- Exercise goal: Among the records below, find the line that has "on the nested"; from there, give the lines again exactly, and stop after the line that has "Cardy side as".

- Materials provided:
::::::::::

import Summits.CriticalPhenomena.CardyFormulaZ2.Theses.CardyWickAnisotropy
import Summits.CriticalPhenomena.CardyFormulaZ2.Theorems.CardyWickAnisotropyVitaliStep
import Summits.CriticalPhenomena.CardyFormulaZ2.Theorems.CardyWickAnisotropyRealAxisDictionary
import Summits.CriticalPhenomena.CardyFormulaZ2.Theorems.CardyWickAnisotropyAnisotropicBoxCardyStubHalfPlanePrimitive
import Summits.CriticalPhenomena.CardyFormulaZ2.Theorems.CardyWickAnisotropyAnisotropicBoxCardyStubKzPrimitive
import Summits.CriticalPhenomena.CardyFormulaZ2.Theorems.CardyWickAnisotropyAnisotropicBoxCardyStubAngleMap
import Summits.CriticalPhenomena.CardyFormulaZ2.Theorems.CardyWickAnisotropyAnisotropicBoxCardyStubEvenJets
import Summits.CriticalPhenomena.CardyFormulaZ2.Theorems.CardyWickAnisotropyAnisotropicBoxCardyStubFirstJetRusso
import Summits.CriticalPhenomena.CardyFormulaZ2.Theorems.CardyWickAnisotropyAnisotropicBoxCardyStubFirstJetTarget
import Summits.CriticalPhenomena.CardyFormulaZ2.Theorems.CardyWickAnisotropyAnisotropicBoxCardyStubWalshJets
import HarnessLib

/-!
# Birth skeleton for the crux `CardyWickAnisotropy.AnisotropicBoxCardy` — lead's reshape (wave 1, c1)
(item `stmt-CriticalPhenomena-14309`, route `route-CriticalPhenomena-CardyWickAnisotropy`, sub-problem
`CardyFormulaZ2`; line `birth` registered by the skeleton registrar 2026-08-17, RESHAPED by the line
lead `prover-line-stmt-CriticalPhenomena-14309-0` on 2026-08-17 before wave 1: 3 stubs → 5 stubs, same
composition idea; continuation lead `…-14309-c1-0`, 2026-08-17: 5 → 6 stubs — the generic half-plane
primitive `stub_halfPlanePrimitive` is split off `stub_kzPrimitive`, which becomes the named implication
`Sig.stub_kzPrimitive := Sig.stub_halfPlanePrimitive → Sig.kzPrimitive`; composition unchanged.)

The crux `X_A`: for every `α ∈ (0, π)`, the `P_(𝕃(α))`-probability of a left–right crossing of the
exactly self-dual box `[0,n+1]×[0,n]` (canonical anisotropic critical weights `criticalWeightI (α/2)` /
`criticalWeightI ((π-α)/2)` on horizontal / vertical bonds of `ℤ²`) tends to Cardy's value
`Π_h (cot (α/2)) = cardyFunction (((θ₂/θ₃)(i·cot(α/2)))⁴)`.

## The line (the route's own Wick rotation of the anisotropy, cut one level finer)

`V n p` denotes the complex-anisotropy crossing amplitude of the box (weight `p` on horizontal,
`1 - p` on vertical bonds; a polynomial in `p`), `D = ball (1/2) (1/2)` the disc whose real
diameter `(0,1)` is the whole critical line `p_h + p_v = 1`, `ℍ = {τ | 0 < im τ}`.

* `stub_discNormality` — **normality on compacta of `D`**: `sup_n sup_{‖2p-1‖ ≤ ρ} ‖V n p‖ < ∞`
  for every `ρ < 1`.  This is the route item `DiscNormality` (stmt-CriticalPhenomena-10255) BY NAME
  (open).
* `stub_halfPlanePrimitive` — **holomorphic functions on `ℍ` have primitives** (generic complex
  analysis: `ℍ` is the increasing union of the discs `B(iR, R)`, Mathlib's
  `DifferentiableOn.isExactOn_ball` on each disc, primitives normalised at `i` agree on the nested
  discs; or the wedge integral from `i` with change of base point as in the tree's
  `ObliqueRBMWedgeHalfPlane.hasDerivAt_phi`).
* `stub_kzPrimitive` — **the Cardy side as a holomorphic function of `τ ∈ ℍ`** (Kleban–Zagier §3,
  pure special functions), FROM `stub_halfPlanePrimitive`: there is `Φ` holomorphic on `ℍ` with
  `Φ (i r) = Π_h (r)` for every `r > 0`.
  Construction: `Φ(τ) = 1/2 + (iπ·cardyConst/3) ∫_i^τ θ₃(s)⁴ ρ(s)^{1/3} ds`, `ρ = λ(1-λ) = θ₂⁴θ₄⁴/θ₃⁸`
  (tree: `KlebanZagier.rhoC`, zero-free and holomorphic on `ℍ`, `ρ′ = ρ·v`), the cube root through a
  holomorphic logarithm `L = log ρ(i) + ∫_i^τ v` (wedge-integral primitives on `ℍ`, Mathlib
  `Complex.IsConservativeOn.hasDerivAt_wedgeIntegral` + change of base point as in the tree's
  `ObliqueRBMWedgeHalfPlane`), and the identification on the axis by the ODE
  `(d/dt) F(λ(it)) = -(π cardyConst/3) ρ(it)^{1/3} θ₃(it)⁴` (`hasDerivAt_cardyFunction_lamR`,
  `λθ₄⁴ = ρθ₃⁴`) with `F(λ(i)) = F(1/2) = 1/2`.
* `stub_angleMap` — **the conformal change of variable `p ↦ τ`**: there is `T` holomorphic on `D`
  with `T(D) ⊆ ℍ` and `T (criticalWeight (α/2)) = i·cot(α/2)` for `α ∈ (0,π)`.  Construction:
  `M(p) = (1 - p ω̄)/(1 - p ω)`, `ω = e^{iπ/3}`; `|M(p) - 2ω|² < 3 ⟺ |p - 1/2| < 1/2` (exact), so on
  `D` `M` takes values in the disc `B(2ω, √3)` ⊆ {0 < arg < 2π/3}; `T = (1 + M^{3/2})/(1 - M^{3/2})`
  (principal power), `Im T = 2 Im M^{3/2}/|1 - M^{3/2}|² > 0`; on the segment
  `M(criticalWeight(α/2)) = e^{2iα/3}` (with `ζ = e^{iα/3}`: `S - sin(α/3)ω̄ = (√3/2)ζ`,
  `S - sin(α/3)ω = (√3/2)ζ⁻¹`, `S = sin(α/3) + sin((π-α)/3)`), so `M^{3/2} = e^{iα}` and
  `T = (1 + e^{iα})/(1 - e^{iα}) = i cot(α/2)`.
  `stub_halfPlanePrimitive ∧ stub_kzPrimitive ∧ stub_angleMap ⟹ Sig.stub_cardyContinuation` (`G = Φ ∘ T`, glue
  `cardyContinuation_of` below, sorry-free).
* `stub_evenJets` — **even jets at the self-dual square** (provable now): for any holomorphic `G` on
  `D` with the Cardy values on the segment and every EVEN `k`, `iteratedDeriv k (V n) (1/2) →
  iteratedDeriv k G (1/2)`: `k = 0` is `V n (1/2) = 1/2 = F(λ(i)) = G(1/2)` (landed `SelfDuality`,
  `criticalWeight_pi_div_four`, `lamR_inv`, `cardyFunction_one_sub_holds`); for even `k ≥ 2` both
  sides vanish: `V n p + V n (1-p) = 1` (landed `SelfDuality`) and `G p + G (1-p) = 1` on `D`
  (identity theorem from the segment: `criticalWeight_pi_div_two_sub`, `lamR_inv`,
  `cardyFunction_one_sub_holds`).
* `stub_oddJets` — **odd jets** (the percolation heart, open): the same for ODD `k`; `k = 1` is
  `E_½[N^piv_h − N^piv_v](R_n) → 2√3·(−Π_h′(1)) = 1.80219…`, odd `k ≥ 3` are iterated-Russo twisted
  pivotal moments.  `stub_evenJets ∧ stub_oddJets ⟹ Sig.stub_jetConvergence` (glue
  `jetConvergence_of`, parity split, sorry-free).

`Sig.stub_cardyContinuation ∧ Sig.stub_jetConvergence` is the route item `TaylorIdentification`
(stmt-CriticalPhenomena-14427); the composition `AnisotropicBoxCardy_of` runs the LANDED Vitali step
`Theorems.vitaliStep_proof : DiscNormality → TaylorIdentification → RealAxisDictionary →
AnisotropicBoxCardy` with the LANDED `Theorems.realAxisDictionary_proof`.  AFTER WAVE 1 (lead c1,
2026-08-17): stubs 2a, 2b, 3, 4 are LANDED theorems of the tree (p144105, p144160, p145582, p144061,
imported above and used by name), so the sorries are exactly TWO — `stub_discNormality` and
`stub_oddJets` — and (lead c1) `AnisotropicBoxCardy_of : DiscNormality → Sig.stub_oddJets → AnisotropicBoxCardy`
concluded the crux BY NAME.
RESHAPE c2 (lead `…-14309-c2-0`, 2026-08-17): `stub_oddJets` is split along the route's foreseen
second layer into `stub_firstJetRusso` (Russo: `(V n)′(1/2)` = signed pivotal expectation; provable
now), `stub_firstJetTarget` (`G′(1/2) = c₁ = 2√3·(−Π_h′(1)) = 1.80219…`; provable now),
`stub_firstTwistedMoment` (`E_½[N^piv_h − N^piv_v](R_n) → c₁`; OPEN, k = 1) and `stub_oddJetsHigh`
(odd k ≥ 3; OPEN), glued by `oddJets_of`; the registered composition is now
`AnisotropicBoxCardy_of : DiscNormality → Sig.stub_firstJetRusso → Sig.stub_firstJetTarget →
Sig.stub_firstTwistedMoment → Sig.stub_oddJetsHigh → AnisotropicBoxCardy` (5 stubs ≤ stubs_max 7).
Consolidation in the tree: `Theorems/CardyWickAnisotropyAnisotropicBoxCardyReduction.lean`
(`cardySideContinuation` = existence half of TaylorIdentification, unconditional;
`taylorIdentification_of_oddJets`; `taylorIdentification_of_discNormality_of_anisotropicBoxCardy` =
tightness: given DiscNormality the crux, TaylorIdentification and the odd jets are equivalent).

Disproof used: none on file for this crux (`ledger crux ls stmt-CriticalPhenomena-14309`: no
Disproof.lean, no Negative lemmas, 2026-08-17T05:20Z).
-/

namespace Summit.CriticalPhenomena.CardyFormulaZ2.Cruxes.AnisotropicBoxCardy.Birth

::::::::::

- Output for this task:
  `DifferentiableOn.isExactOn_ball` on each disc, primitives normalised at `i` agree on the nested
  discs; or the wedge integral from `i` with change of base point as in the tree's
  `ObliqueRBMWedgeHalfPlane.hasDerivAt_phi`).
* `stub_kzPrimitive` — **the Cardy side as a holomorphic function of `τ ∈ ℍ`** (Kleban–Zagier §3,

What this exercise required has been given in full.